Nel giro di qualche minuto si riunirono a semicerchio attorno al capo che aspettava in silenzio. Gli altri due gli stavano uno a destra e l’altro a sinistra. I raccoglitori erano tutti stanchi, sudici, avevano le spalle scottate dal sole e indossavano stivali infangati. Tutti si tolsero il berretto.
«Prima di fare la pausa oggi vi devo dire una cosa importante», disse il capo da sopra al cavallo. Era alto, magro e con un naso troppo lungo. I lavoratori lo chiamavano Sorrisone, ma mai davanti a lui. «Perciò sentite bene! Quando tornate a casa dovete ripetere queste cose alle vostre famiglie!
«Il nostro Signore Sassosecco, che ha a cuore la vostra sorte, alcuni giorni fa ha mandato un paio di persone in città, per raccogliere informazioni dai migliori medici che stanno lì. Dovete sapere che in città la situazione è ormai sotto controllo, l’epidemia di tosse è scomparsa. Hanno scoperto da dove viene! E questo è molto importante, perché se sappiamo da dove viene la tosse anche noi possiamo evitare di prenderla e attaccarla ai nostri familiari.
«Tutti i migliori medici che lavorano in città e curano i più ricchi e importanti Signori sono d’accordo che la tosse la portano gli Spettri Neri.
«Quei grandi luminari hanno studiato a fondo la questione e hanno stabilito che gli Spettri Neri sono generati dagli effluvi della tosse. Per questo più persone muoiono di tosse, più aumentano gli Spettri. Quei fantasmi vengono dalla tosse e al tempo stesso ne sono portatori: la diffondono nell’aria e perciò basta respirare dove sono passati loro e ci si ammala!

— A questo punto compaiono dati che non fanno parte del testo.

import Summits.ResolutionOfSingularities.ResolutionOfSingularities.Theorems.PurelyInseparableDim4ResConeLossyTiltFreeStep
import Summits.ResolutionOfSingularities.ResolutionOfSingularities.Theorems.PurelyInseparableDim4ResConeLossFreeTail
import HarnessLib
import HarnessLib.Audit.Tags

/-!
# Purely inseparable four-folds — NO LOSSY TILT-FREE D∞ TAIL at `(p, d) = (5, 4)`: the END GAME and the headline
# of the tilt-free D∞ brick (K2(p) lane, SLICE C, FILE 2b; file-holder res-dim4-p-5 g4)

[OURS · counted 0 · cell `res-dim4-pi` · K2(p) lane, slice C (desk WORDS #128 (h), #130 (b)) · seat p-5 g4.]
Nothing here proves K2(p)/K2(5), `NoIsolatedTrap p p` or resolution of singularities in dimension ≥ 4 / char. `p`.

Setting of `…LossyTiltFreeStep` plus LOSSY (a boundary letter is translated beyond every index).  idea-4 E2 §D END
GAME in the tree's frame:
* **`false_of_seed44`** — from a `(2,1)`-state carrying `x_a⁴x_{a′}⁴` no step is possible: `T_a` puts `x_a³x_{a′}⁴` into
  the degree-`7` row against tilt-freeness, a lose-both in either orientation contradicts (D1), keeping `a` in chart
  `a′` gives the two-layer `(2,2)` child (not isolated);
* **`corner_of_seed45`** — from a `(2,1)`-state carrying `x_a⁴x_{a′}⁵` the step is the pure corner `T_a` (both lose-both
  orientations contradict the rigid degree-`9` row, keeping `a` is `(2,2)`), which keeps `(2,1)`, fixes `x_a⁴x_{a′}⁵`
  and its coefficient;
* `false_of_loseBoth` — after a lose-both step the tail is impossible (seed 44: at once; seed 45: all later steps are
  pure corners, so the tail is loss-free, against LOSSY);
* **`no_lossy_tiltFree_pair_tail_four_five`** — no such LOSSY tail exists (the first loss after `k₀` is a lose-both
  step in one of the two orientations);
* **`no_tiltFree_pair_tail_four_five`** — HEADLINE, outright: NO tilt-free passive-free binary-cone tail at `(5, 4)` at all
  (chart letters from `chain_letters_of_tiltFree`; the eventually loss-free case is res-dim4-p-5 g3's
  `…LossFreeTail.no_lossfree_tail`).
`p = 5 = d + 1` is used through `…LossyTiltFreeLegality` (Frobenius sextic row; numerology `j ≥ 4n − 2D + 1`).
NOT claimed: tilted D∞ tails (res-dim4-idea-4 g4's (PC) Hasse-contact dictionary would reduce them to FILE 1), a
passive BOUNDARY letter (B∞), other `(p, d)`; K2(5) stays OPEN.
[cite: CossartJannsenSaito2020, Thm. 3.14, Lemma 13.2, Thm. 13.7] [cite: HauserPerlega2019PRIMS, §2 (transform D′ of D)]
bears_on: LADDER-RESOLUTION:D157-DOOR2 (res-dim4-pi · K2(p) = `RidgeBudget.NoAboveFloorTrap p p` · slice C, lossy residual,
D∞ tilt-free).  Supports stmt-ResolutionOfSingularities-16155 (helper).
-/

set_option linter.dupNamespace false -- mandated namespace of this single-conjunct summit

«Dunque ricordate bene: non uscite mai dopo il tramonto, quando ci sono gli Spettri! Mai! E anche durante il giorno, uscite solo per importanti necessità! Voi che venite a lavorare, non dovete mai aggirarvi per le strade e la campagna: venite a lavorare e poi dritti a casa!
«Ricordate che siete dei privilegiati a poter lavorare e mettervi in tasca la paga.
«Chi verrà scoperto a infrangere queste regole verrà imprigionato! Il Signore Sassosecco non ama dover fare queste minacce, ma è necessario per il vostro bene: chiunque infrangerà queste regole porterà la malattia alla propria famiglia e ai compagni di lavoro, quindi non può essere tollerato.
È tutto chiaro?»
«Ma gli Spettri ce stanno da tanti anni!», disse timidamente uno dei braccianti. «È da quando sò nate le prime piantagioni de oro che sò apparsi li Spettri! Perché allora la tosse è iniziata solo da pochi mesi?»
Il capo lo fulminò con gli occhi. Sembrò che volesse mettere mano al fucile. Ma fece un improvviso sorriso comprensivo, quasi paterno:
«È quello che abbiamo pensato tutti, ovviamente! I grandi scienziati di città stanno ancora indagando la questione, ma si dicono convinti che qualcosa è cambiato nel tipo di fumi che compongono gli Spettri. In parole semplici, quello che prima non ci danneggiava, ora è diventato mortifero. Il perché ora non ci riguarda! A chi importa di questi complicati discorsi di scienza? Quello che conta è che proteggiamo la nostra salute e quella dei nostri familiari, dico bene?». Nel dire questo si voltò di nuovo in direzione del bracciante che aveva parlato. E anche tutti gli altri si voltarono a guardarlo.
E nessuno ebbe più nulla da obiettare.
Ordine pubblico
Il giorno dopo Franchino, questo era il nome del bracciante che aveva parlato, scendeva gli scalini che dalla bottega del fornaio portavano ai lavatoi, passando per l’arco tra casa sua e quella di sua sorella Enzina. Era quasi il tramonto e il Paese era immerso nel silenzio.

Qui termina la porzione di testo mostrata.